Ils émergèrent de leur ascension au sommet de la plus haute tour du Château, un donjon situé au centre de la bâtisse, dont les meurtrières affleuraient sur tout son diamètre comme les yeux vides du Panoptique.
« Vous allez attaquer Istrecht ? » s'écria la présidente.
Sa voix tremblait dans le vent qui s'était levé sur le Château ; la cape noire de Zora claqua tandis qu'elle plantait fermement sa canne entre les pavés. Un petit groupe de Sysades attendait déjà sur ce point d'observation, l'air grave. Au-delà du Château, enrubanné par cette muraille interminable, sourdait le vide blanchâtre de la dimension des Sysades.
« Je vais dissoudre la République et déposer le gouvernement. De toutes les méthodes qui s'offraient à moi, il n'en reste plus qu'une seule. Mais je vous assure que je ferai mon possible pour que la bataille soit brève et fasse peu de victimes civiles.
— Ma cité est la plus puissante du monde. Il y a à Istrecht plus de fusils que de Sysades entre ces murs. »
L'Archisade hocha la tête.
« Je ne vous sous-estime pas, bien au contraire. »
Zora laissa sa canne en place et leva les bras, le regard au loin. Un grondement secoua la tour et fit vibrer les fondations du Château ; mais il ne provenait pas de la bâtisse, qui avait trouvé sa forme finale et s'était parfaitement figée. Non, ce bruit descendait du ciel lui-même, du ciel blanc et sans nuage. Celui-ci se couvrit de milliers d'éclairs, qui cheminaient et se ramifiaient comme des branches d'arbre ; certains tombèrent sur le Château en lui arrachant quelques pierres.
Dans ses mains, l'Archisade avait pris ce ciel ; elle écarta les bras, millimètre par millimètre, pour le déchirer.
De grandes fractures traversèrent cet espace blanc, jusqu'ici infini en apparence, et qui se révélait n'être qu'une simple coquille d'œuf encerclant le berceau des Sysades.
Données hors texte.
/-- **Theorem 3** [Ch. 7 §7]: if `X₀ = A* B A*` (75) and `R₀ = P_{R(A)} − A X₀` is a convergent
matrix (`R₀^k → O`; by Ch. 0 Ex. 45 (63) this is `ρ(R₀) < 1`, i.e. (76)), then the first-order
method (77) converges to `A†`. [cite: BenIsraelGreville2003, Ch. 7 §7 Thm 3 (75)–(77)] -/
theorem firstOrder_tendsto_pinv (A B : Matrix m n 𝕜) (X : ℕ → Matrix n m 𝕜)
    (hX₀ : X 0 = Aᴴ * B * Aᴴ) (hX : ∀ k, X (k + 1) = X k + X 0 * (1 - A * X k))
    (hR : Tendsto (fun k : ℕ => (A * pinv A - A * X 0) ^ k) atTop (𝓝 0)) :
    Tendsto X atTop (𝓝 (pinv A)) := by
  have hX₀P : X 0 * (A * pinv A) = X 0 := by
    rw [hX₀]; exact conjTranspose_mul_mul_conjTranspose_mul_proj A B
  have hclosed := firstOrder_eq_mul_geom_sum_proj (mul_pinv_idem A) (mul_pinv_mul_self A) hX₀P hX
  rw [pinv_eq_mul_inv_one_sub_residual A B hX₀ (isUnit_one_sub_of_tendsto_pow hR)]
  have hc : Continuous fun S : Matrix m m 𝕜 => X 0 * S := continuous_const.matrix_mul continuous_id
  have h :=
    (hc.tendsto _).comp ((tendsto_geom_sum_of_tendsto_pow hR).comp (tendsto_add_atTop_nat 1))
  exact h.congr fun k => (hclosed k).symm

/-- **Theorem 3, (82)**: under the same hypotheses the residuals `R_k = P_{R(A)} − A X_k = R₀^{k+1}`
converge to `O`. [cite: BenIsraelGreville2003, Ch. 7 §7 Thm 3 (81)–(82)] -/
theorem firstOrder_residual_tendsto_zero (A B : Matrix m n 𝕜) (X : ℕ → Matrix n m 𝕜)
    (hX₀ : X 0 = Aᴴ * B * Aᴴ) (hX : ∀ k, X (k + 1) = X k + X 0 * (1 - A * X k))
    (hR : Tendsto (fun k : ℕ => (A * pinv A - A * X 0) ^ k) atTop (𝓝 0)) :
    Tendsto (fun k => A * pinv A - A * X k) atTop (𝓝 0) := by
  have hX₀P : X 0 * (A * pinv A) = X 0 := by
    rw [hX₀]; exact conjTranspose_mul_mul_conjTranspose_mul_proj A B
  have h81 := firstOrder_proj_sub_mul (mul_pinv_idem A) (mul_pinv_mul_self A) hX₀P hX
  exact (hR.comp (tendsto_add_atTop_nat 1)).congr fun k => (h81 k).symm

/-- **Theorem 4** [Ch. 7 §7]: under (75) and "`R₀` convergent" ((76)), the `p`-th order method
(84), `p ≥ 2`, converges to `A†`. [cite: BenIsraelGreville2003, Ch. 7 §7 Thm 4 (84)] -/
theorem hyperpower_tendsto_pinv (A B : Matrix m n 𝕜) (X : ℕ → Matrix n m 𝕜)
    (hX₀ : X 0 = Aᴴ * B * Aᴴ) {p : ℕ} (hp : 1 < p)
    (hX : ∀ k, X (k + 1) = X k * ∑ i ∈ range p, (1 - A * X k) ^ i)
    (hR : Tendsto (fun k : ℕ => (A * pinv A - A * X 0) ^ k) atTop (𝓝 0)) :
    Tendsto X atTop (𝓝 (pinv A)) := by
  have hX₀P : X 0 * (A * pinv A) = X 0 := by
    rw [hX₀]; exact conjTranspose_mul_mul_conjTranspose_mul_proj A B
  have hclosed := hyperpower_eq_mul_geom_sum_proj (mul_pinv_idem A) (mul_pinv_mul_self A) hX₀P hX
  rw [pinv_eq_mul_inv_one_sub_residual A B hX₀ (isUnit_one_sub_of_tendsto_pow hR)]
  have hc : Continuous fun S : Matrix m m 𝕜 => X 0 * S := continuous_const.matrix_mul continuous_id
  have h := (hc.tendsto _).comp
    ((tendsto_geom_sum_of_tendsto_pow hR).comp (tendsto_pow_atTop_atTop_of_one_lt hp))
  exact h.congr fun k => (hclosed k).symm

/-- **Theorem 4, residuals**: `R_k = R₀^{p^k} → O` for the `p`-th order method, `p ≥ 2`.
[cite: BenIsraelGreville2003, Ch. 7 §7 Thm 4 (89)] -/
theorem hyperpower_residual_tendsto_zero (A B : Matrix m n 𝕜) (X : ℕ → Matrix n m 𝕜)
    (hX₀ : X 0 = Aᴴ * B * Aᴴ) {p : ℕ} (hp : 1 < p)
    (hX : ∀ k, X (k + 1) = X k * ∑ i ∈ range p, (1 - A * X k) ^ i)
    (hR : Tendsto (fun k : ℕ => (A * pinv A - A * X 0) ^ k) atTop (𝓝 0)) :
    Tendsto (fun k => A * pinv A - A * X k) atTop (𝓝 0) := by
  have hX₀P : X 0 * (A * pinv A) = X 0 := by
    rw [hX₀]; exact conjTranspose_mul_mul_conjTranspose_mul_proj A B
  have h89 := hyperpower_proj_sub_mul (mul_pinv_idem A) (mul_pinv_mul_self A) hX₀P
    (zero_lt_one.trans hp) hX
  exact (hR.comp (tendsto_pow_atTop_atTop_of_one_lt hp)).congr fun k => (h89 k).symm

/-- **Ch. 0 Ex. 45 (63)** for complex matrices, in matrix form: `ρ(T) < 1 ⇒ T^k → O`
(entrywise, i.e. in the topology of `Matrix`).
[cite: BenIsraelGreville2003, Ch. 0 Ex. 45 (63)] -/
theorem tendsto_pow_of_spectralRadius_lt_one_matrix {m : Type*} [Fintype m] [DecidableEq m]
    {T : Matrix m m ℂ} (h : spectralRadius ℂ T < 1) :
    Tendsto (fun k : ℕ => T ^ k) atTop (𝓝 0) :=
  tendsto_pi_nhds.2 fun i => tendsto_pi_nhds.2 fun j => by
    simpa only [Matrix.zero_apply] using tendsto_pow_apply_of_spectralRadius_lt_one h i j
Ce devait être l'ultime tour de Zora. Après avoir pris le contrôle de cette dimension, elle révélait enfin à la face d'Avalon cette puissance sur laquelle le monde ne pouvait, jusqu'ici, que spéculer.
De larges pans de ciel se brisèrent ; leur blancheur se dissolvant laissa apparaître des éclats bleu azur.
« Je me répugnais à intervenir dans les affaires du monde, dit Zora. Mais devant l'urgence qui nous lie tous, c'est devenu indispensable. Et Istrecht en sera témoin. »
À ces mots, elle rompit l'espace du Château.
Le ciel blanc tomba aux alentours comme des lambeaux de tapisserie démodée. Le Soleil d'Avalon apparut au-dessus d'eux, sa chaleur s'imprima sur leurs nuques ; ils étaient plus haut que la plus grande montagne d'Avalon, et cette proximité se sentait. Les tours blanches du Château miroitaient comme la surface d'un lac ; vu d'en bas, il devait ressembler à un mirage.
Bouche bée, Erna baissa les yeux pour découvrir, entre deux nuages, la plaine venteuse du Sud d'Avalon, les moulins à vent dispersés tels des herbes sèches, le Grand Ravin qui coupait le continent en deux, et enfin, logée sur ses deux versants, de calcaire sur sa face Nord et de brique rouge sur sa face Sud, la cité d'Istrecht.
À cet instant, le vent changea brutalement de course, et les mille éoliennes, les mille girouettes qui surmontaient les tours d'Istrecht se retournèrent comme si les coqs et les dragons en fer forgé cherchaient à fuir l'attaque.
Autrefois, et en ce même lieu, le peuple d'Avalon avait vu le Dragon manger le Soleil et enserrer le monde ; cela lui avait appris que Mû était puissante, et qu'elle présidait à sa destinée. En ce jour, Zora renversait l'ordre établi. Le Château dans le ciel était son nouveau symbole ; la puissance nouvelle qui avait remplacé le Dragon, et dont l'image serait gravée dans les vitraux pour les deux prochains siècles.